I passed on February 4th with 75 questions in about 2 hours (plus the Special Research Section at the end)
I had 35 SATAs, a lot of priority, pharm, and unit management type of questions. The whole time I was second-guessing myself, but I did. not. change. my. answers. *phew*
I graduated in December. Our school provided Kaplan live training and integrated Phase 1 in to our final semester. I didn't get my ATT until January 20th, at which point I started studying.

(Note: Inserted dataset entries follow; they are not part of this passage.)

import Summits.AtomisticToContinuum.Crystallization.Theorems.LayeredLawsSelectHcp.Negative.FccLattice

/-!
# Negative knowledge for crux `LayeredLawsSelectHcp` (stmt-AtomisticToContinuum-9226), IV:
# the energy hypothesis is load-bearing — the fcc Palm law satisfies H1, H2, H4 and is not hcp

Part IV (`--supports stmt-AtomisticToContinuum-9226`). The Palm law of the fcc lattice,
`fccLaw a = δ_{count|fccD3 a}` (`9/10 ≤ a ≤ 1`), is a probability law, rooted and `a`-separated
(`rooted_fccLaw`, H1 for every `δ ≤ a`), point-stationary (`pointStationary_fccLaw`, H2), layered
(`layered_fccLaw`, H4), its H3 reads `½∫V_LJ(‖y‖) d(count|fccD3 a) ≤ e*` (`meanRootEnergy_fccLaw`), and
its sample is NOT a rotated relaxed hcp crystal (`not_isRelaxedHcp_fcc`: equal counting measures have
equal carriers, `fccD3 a` is a subgroup, `HcpNotBravais_holds`). Hence
**`layeredLawsSelectHcp_false_without_energy`** — the crux with H3 deleted (stated inline) is false
(witness `a = δ = 1`): no argument from H1, H2, H4 alone (layer combinatorics, rigidity, unimodularity)
reaches hcp; the SELECTION lives entirely in the `~10⁻⁴|e*|` fcc/hcp/polytype energy comparison
(items 0670/3063; `Δ_{fcc/hcp}(12,6) = −1.00994·10⁻⁴`, Schwerdtfeger–Burrows–Smits 2021). The
conditional kill "fcc a periodic minimiser at some `a ∈ [9/10,1]` ⇒ ¬crux" (one line from
`meanRootEnergy_fccLaw`) is kept in the crux workfile `Cruxes/LayeredLawsSelectHcp/Disproof.lean`,
since its hypothesis is believed false. All `[folklore]`.
-/

noncomputable section

namespace Summit.AtomisticToContinuum.Crystallization.Theorems.LayeredLawsSelectHcp.Negative.FccModel

open MeasureTheory Set
open Literature.MathematicalPhysics.StatisticalMechanics Literature.Geometry.DiscreteGeometry
open Summit.AtomisticToContinuum.Crystallization.Theses.PalmUnimodularRigidity (LayeredLawsSelectHcp)
open Summit.AtomisticToContinuum.Crystallization.Theorems.ChargedEnergyGapNegative
  (eStar eStar_le bddBelow_energyPerParticle_lennardJones)

/-- Euclidean `3`-space. [folklore] -/
local notation "E3" => EuclideanSpace ℝ (Fin 3)
open Summit.AtomisticToContinuum.Crystallization.Theorems.LayeredLawsSelectHcp.Negative.DiracLaws
open Summit.AtomisticToContinuum.Crystallization.Theorems.LayeredLawsSelectHcp.Negative.IntegerForms
open Summit.AtomisticToContinuum.Crystallization.Theorems.LayeredLawsSelectHcp.Negative.FccLattice

/-! ## §6 The fcc Palm law and its properties -/

/-- **The Palm law of the fcc lattice** at nearest-neighbour distance `a`: fcc is a Bravais
lattice, so its Palm version is the Dirac mass at `count|fccD3 a`. [folklore] -/
def fccLaw (a : ℝ) : Measure (Measure E3) :=
  Measure.dirac ((Measure.count : Measure E3).restrict (fccD3 a : Set E3))

/-- The fcc law is a probability law. [folklore] -/
instance (a : ℝ) : IsProbabilityMeasure (fccLaw a) := by
  unfold fccLaw; infer_instance

/-- The atom of the fcc law is a measurable singleton. [folklore] -/
theorem measurableSet_fccAtom (a : ℝ) :
    MeasurableSet ({(Measure.count : Measure E3).restrict (fccD3 a : Set E3)} : Set (Measure E3)) :=
  measurableSet_singleton_count_restrict (countable_fccD3 a)

/-- H1 for the fcc law, for every `δ ≤ a`. [folklore] -/
theorem rooted_fccLaw {a δ : ℝ} (ha : 0 < a) (hδ : δ ≤ a) : Rooted δ (fccLaw a) :=
  ae_dirac_of_mem (measurableSet_fccAtom a)
    ⟨_, (fccD3 a).zero_mem, fun _ hx _ hy hne => hδ.trans (le_dist_of_mem_fccD3 ha hx hy hne), rfl⟩

/-- H2 for the fcc law. [folklore] -/
theorem pointStationary_fccLaw (a : ℝ) : PointStationary (fccLaw a) :=
  pointStationary_dirac_addSubgroup (fccD3 a) (countable_fccD3 a)

/-- H4 for the fcc law (`9/10 ≤ a ≤ 1`). [folklore] -/
theorem layered_fccLaw {a : ℝ} (h9 : 9 / 10 ≤ a) (h1 : a ≤ 1) : Layered (fccLaw a) :=
  ae_dirac_of_mem (measurableSet_fccAtom a)
    ⟨_, rfl, fun _ hx => goodShell_fccD3 h9 h1 hx, barlowLike_fccD3 h9 h1⟩

/-- H3 for the fcc law reads `½ ∫ V_LJ(‖y‖) d(count|fccD3 a) ≤ e*`. [folklore] -/
theorem meanRootEnergy_fccLaw (a : ℝ) :
    meanRootEnergy (fccLaw a) =
      (∫ y, lennardJones ‖y‖ ∂((Measure.count : Measure E3).restrict (fccD3 a : Set E3))) / 2 :=
  integral_dirac_of_mem (measurableSet_fccAtom a) _

/-- Equal counting measures have equal carriers. [folklore] -/
theorem set_eq_of_count_restrict_eq {S T : Set E3}
    (h : (Measure.count : Measure E3).restrict S = (Measure.count : Measure E3).restrict T) :
    S = T := by
  ext x
  have hx := congrArg (fun μ : Measure E3 => μ {x}) h
  simp only [Measure.restrict_apply (measurableSet_singleton x)] at hx
  by_cases hS : x ∈ S <;> by_cases hT : x ∈ T
  · exact ⟨fun _ => hT, fun _ => hS⟩
  · rw [Set.inter_eq_self_of_subset_left (Set.singleton_subset_iff.2 hS),
      Set.singleton_inter_eq_empty.2 hT, Measure.count_singleton, measure_empty] at hx
    exact absurd hx one_ne_zero
  · rw [Set.inter_eq_self_of_subset_left (Set.singleton_subset_iff.2 hT),
      Set.singleton_inter_eq_empty.2 hS, Measure.count_singleton, measure_empty] at hx
    exact absurd hx.symm one_ne_zero
  · exact ⟨fun h => absurd h hS, fun h => absurd h hT⟩

/-- **The fcc configuration is not a rotated relaxed hcp crystal**: `fccD3 a` is an additive
subgroup, and no linear-isometric image of `hcpStacking a' h'` (`a', h' ≠ 0`) is one
(`HcpNotBravais_holds`). [folklore] -/
theorem not_isRelaxedHcp_fcc (a : ℝ) :
    ¬ IsRelaxedHcp ((Measure.count : Measure E3).restrict (fccD3 a : Set E3)) := by
  rintro ⟨a', h', ha', hh', -, -, -, -, A, -, hEq⟩
  have hset : (fccD3 a : Set E3) = A '' hcpStacking a' h' := set_eq_of_count_restrict_eq hEq
  have key : (((fccD3 a).map (A.symm.toLinearEquiv : E3 →ₗ[ℝ] E3).toAddMonoidHom : AddSubgroup E3) :
      Set E3) = hcpStacking a' h' := by
    rw [AddSubgroup.coe_map]
    change (fun x => A.symm x) '' (fccD3 a : Set E3) = hcpStacking a' h'
    rw [hset, Set.image_image]
    simp
  exact Literature.Barriers.AtomisticToContinuum.HcpNotBravais_holds a' h' ha' hh' _ key

/-- Hence the conclusion of the crux FAILS for the fcc law. [folklore] -/
theorem not_ae_isRelaxedHcp_fccLaw (a : ℝ) : ¬ ∀ᵐ μ ∂(fccLaw a), IsRelaxedHcp μ := fun h =>
  not_isRelaxedHcp_fcc a (of_ae_dirac h)

/-! ## §7 Load-bearing analysis: H3 cannot be dropped -/

/-- **Any proof of the crux must use the energy hypothesis H3**: with H3 deleted the statement is
false — the fcc Palm law (`a = 1`, `δ = 1`) is a probability law, rooted and `1`-separated,
point-stationary, every point has an EXACT cuboctahedral shell at scale `1` and the configuration
is bond-isomorphic to the ideal fcc stacking, yet fcc is not a rotated relaxed hcp. [folklore] -/
theorem layeredLawsSelectHcp_false_without_energy :
    ¬ (∀ δ : ℝ, 0 < δ → ∀ P : Measure (Measure E3), IsProbabilityMeasure P →
        Rooted δ P → PointStationary P → Layered P → ∀ᵐ μ ∂P, IsRelaxedHcp μ) := fun H =>
  not_ae_isRelaxedHcp_fccLaw 1 (H 1 one_pos (fccLaw 1) inferInstance (rooted_fccLaw one_pos le_rfl)
    (pointStationary_fccLaw 1) (layered_fccLaw (by norm_num) le_rfl))

end Summit.AtomisticToContinuum.Crystallization.Theorems.LayeredLawsSelectHcp.Negative.FccModel

end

I used Kaplan's Qbank and Question Trainers, completing all but 400 of the Qbank questions, and all but the last Question Trainer (#7). My scores ranged from 57-78%, average score being 68%. My remediation dedication was far from perfect: sometimes I just didn't remediate. I usually gave every test a once over, noting the places where my brain went off course or any huge dearth of knowledge.
I also used Saunder's Comprehensive Review, which I had throughout nursing school. I divided the chapters in the book by the number of days I had to study. I averaged about 5 chapters per day, flipping through the content, reading whatever seemed distant or unfamiliar, and completing the questions. I didn't do all of the Chapters, however...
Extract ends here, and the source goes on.